Dividend stocks are always valuable for an investing portfolio, since they provide income regardless of what happens to the stock price. They're particularly important for a retirement portfolio for the income, and investors appreciate their security when the market is volatile. 

They often sport cheap valuations, since their high growth days are usually behind them. For great dividend stocks with high yields, cheap prices, and reliable performance, I recommend Home Depot (HD -1.00%), Williams-Sonoma (WSM 2.52%), and American Express (AXP 0.88%).

1. Home Depot: The largest home improvement retailer in the world

Home Depot operates 2,300 stores throughout the U.S., Canada, and Mexico, making it the largest home improvement retailer in the world. It typically demonstrates competitive sales growth and expands along with the housing market. With the housing market pressured, plus general inflation and facing the extraordinary growth it experienced at the beginning of the pandemic, it's become tough for Home Depot to demonstrate continued sales increases.

The company still managed to post 4.1% year-over-year sales growth in fiscal 2022 (ended Jan. 29), but that trickled to 0.3% in the fourth quarter, when comparable sales decreased the same amount. Even worse, management is guiding for flat sales and comps in 2023 and a slight decrease in earnings per share (EPS). The company reports first-quarter earnings this week.

Home Depot stock is down about 9% this year, and at this price, it trades at a price-to-earnings ratio of 17. That's objectively cheap, and it's also substantially below the three-year average.

Chart showing Home Depot's PE ratio falling since 2021.

HD PE Ratio data by YCharts

Dividend yield moves inversely with stock price, so a lower price means a higher yield. Home Depot's dividend yields 2.7% at the current price, and that increased with the combination of a lower price and an increased dividend. Home Depot has raised its dividend for the past 13 years.

The dip on Home Depot's price looks like a solid buying opportunity for income investors and those with long time horizons looking for a secure stock. 

2. Williams-Sonoma: The all-important resilient consumer

Williams-Sonoma has carved out a retail niche in premium housewares and furnishings. Targeting an upscale consumer has the benefits of being able to charge premium prices, which typically leads to strong margins and robust profits, and maintaining sales growth under pressure, since this demographic has more money at its disposal.

These advantages led to continued strength for a while even after the original pandemic-fueled sales surge. But like Home Depot, Williams-Sonoma is struggling to maintain that as the high-inflation environment persists. Full-year 2022 revenue increased 6.5%, but declined 0.6% in the fourth quarter. It did eke out a 1.5% increase in EPS to $5.28. The company is expecting revenue to either grow or decline up to 3%, and reiterated its long-term goals of mid- to high annual revenue growth.

Williams-Sonoma stock trades at less than 7 times trailing 12-month earnings, well below its 5-year average.

Chart showing Williams-Sonoma's PE ratio falling since 2021.

WSM PE Ratio data by YCharts

At this price, which is about flat year to date, its dividend yields 2.8%. That's a juicy yield for now, and an excellent entry point for a stock with robust long-term opportunities.

3. American Express: Developing a new cadre of customers

American Express has continued to enjoy high sales growth despite the inflationary environment. It recovered from earlier pandemic declines, and the new economic volatility hasn't slowed it down.

Like Williams-Sonoma, American Express also targets a more affluent consumer base, which gives it greater resilience. These people are still getting back to some of the travel and leisure they put on the back burner when there were restrictions, and this is generating growth for the company. The company also pivoted to target a younger clientele, and this cohort is driving the greatest growth. It accounted for 60% of new customers in the first quarter and was the fastest-growing age group.

Profits declined year over year in the 2023 first quarter, with EPS down from $2.72 last year to $2.40 this year.

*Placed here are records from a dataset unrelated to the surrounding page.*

/-- `Valid` is decidable. [folklore] -/
instance instDecidableValid (b₁ b₂ : Λ → I) (lst : Λ → K) (P Q : Fin (n + 1) → I × I)
    (ℓ : Fin (n + 1) × Fin 2 → K) (lab lab' : Fin (n + 1) × Fin 2 → Λ) :
    Decidable (Valid b₁ b₂ lst P Q ℓ lab lab') := by
  unfold Valid
  infer_instance

omit [Fintype I] [Fintype Λ] [DecidableEq I] [DecidableEq K] [DecidableEq Λ] in
/-- The closed-walk product over `ℤ/(n+1)` as a product over the slots `(t, s)`. [folklore] -/
theorem prod_walk_eq_prod_slots (A : Matrix (I × I) (I × I) R) (P Q : Fin (n + 1) → I × I) :
    ∏ j, A (P j) (Q j) * A (P j) (Q (j + 1)) =
      ∏ σ : Fin (n + 1) × Fin 2, A (P σ.1) (colPair Q σ.1 σ.2) := by
  rw [Fintype.prod_prod_type]
  refine Finset.prod_congr rfl fun t _ => ?_
  rw [Fin.prod_univ_two]
  simp [colPair]

omit [DecidableEq Λ] in
/-- **The expansion of `tr((AᵀA)^{n+1})` over configurations**:
`tr((AᵀA)^{n+1}) = ∑_Q ∑_P ∑_ℓ ∑_{lab} ∑_{lab'} [Valid P Q ℓ lab lab'] ∏_σ g(lab σ) g(lab' σ)`.
[Allen–O'Donnell–Witmer 2015, App. A.4 (`tr((AAᵀ)^r) = ∑_{J,L} P_{J,L}`)] [cite: arXiv150504383, App. A] -/
theorem trace_pow_oddMatrixOf_tensorOf (b₁ b₂ : Λ → I) (lst : Λ → K) (g : Λ → R) (n : ℕ) :
    (((oddMatrixOf (tensorOf b₁ b₂ lst g))ᵀ * oddMatrixOf (tensorOf b₁ b₂ lst g)) ^ (n + 1)).trace =
      ∑ Q : Fin (n + 1) → I × I, ∑ P : Fin (n + 1) → I × I, ∑ ℓ : Fin (n + 1) × Fin 2 → K,
        ∑ lab : Fin (n + 1) × Fin 2 → Λ, ∑ lab' : Fin (n + 1) × Fin 2 → Λ,
          if Valid b₁ b₂ lst P Q ℓ lab lab' then ∏ σ, g (lab σ) * g (lab' σ) else 0 := by
  rw [trace_pow_transpose_mul_self]
  refine Finset.sum_congr rfl fun Q _ => Finset.sum_congr rfl fun P _ => ?_
  rw [prod_walk_eq_prod_slots]
  simp only [oddMatrixOf_tensorOf_apply]
  -- distribute the product over the three sums, one at a time
  rw [Fintype.prod_sum]
  refine Finset.sum_congr rfl fun ℓ _ => ?_
  rw [Fintype.prod_sum]
  refine Finset.sum_congr rfl fun lab _ => ?_
  rw [Fintype.prod_sum]
  refine Finset.sum_congr rfl fun lab' _ => ?_
  -- a product of guarded factors is the guarded product
  by_cases hv : Valid b₁ b₂ lst P Q ℓ lab lab'
  · rw [if_pos hv]
    exact Finset.prod_congr rfl fun σ _ => if_pos (hv σ)
  · rw [if_neg hv]
    simp only [Valid, not_forall] at hv
    obtain ⟨σ, hσ⟩ := hv
    exact Finset.prod_eq_zero (Finset.mem_univ σ) (if_neg hσ)

end Generic

/-! ### Consequences of validity -/

variable {n : ℕ}

/-- The triple of a label. [folklore] -/
def tripleOfLabel (b₁ b₂ : Λ → I) (lst : Λ → K) (x : Λ) : I × I × K := (b₁ x, b₂ x, lst x)

omit [Fintype I] [Fintype K] [Fintype Λ] [DecidableEq I] [DecidableEq K] [DecidableEq Λ] in
/-- On a valid configuration the labels lie over the configuration's triples.
[Allen–O'Donnell–Witmer 2015, App. A.4] [folklore] -/
theorem Valid.tripleOfLabel_eq {b₁ b₂ : Λ → I} {lst : Λ → K} {P Q : Fin (n + 1) → I × I}
    {ℓ : Fin (n + 1) × Fin 2 → K} {lab lab' : Fin (n + 1) × Fin 2 → Λ}
    (hv : Valid b₁ b₂ lst P Q ℓ lab lab') (σ : Fin (n + 1) × Fin 2) :
    tripleOfLabel b₁ b₂ lst (lab σ) = tripleAt P Q ℓ σ.1 σ.2 0 ∧
      tripleOfLabel b₁ b₂ lst (lab' σ) = tripleAt P Q ℓ σ.1 σ.2 1 := by
  obtain ⟨-, h0, h1⟩ := hv σ
  rw [overTriple_iff] at h0 h1
  exact ⟨by simpa [tripleOfLabel, tripleAt, blockOf] using h0,
    by simpa [tripleOfLabel, tripleAt, blockOf] using h1⟩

As its own bank, American Express sets aside provisions for losses, which come out of net income. With high interest rates, it had to increase those provisions.

American Express stock is about flat year to date and trades at a price-to-earnings ratio of 15. This is slightly below the 5-year average.

Chart showing American Express' PE ratio falling since 2021.

AXP PE Ratio data by YCharts

American Express typically trades at a low valuation, which is probably one of the reasons Warren Buffett likes it so much.

The stock's dividend yields around 1.46%, which isn't the highest yield, but it's rock-solid. American Express is a secure stock with tons of long-term potential at a great price.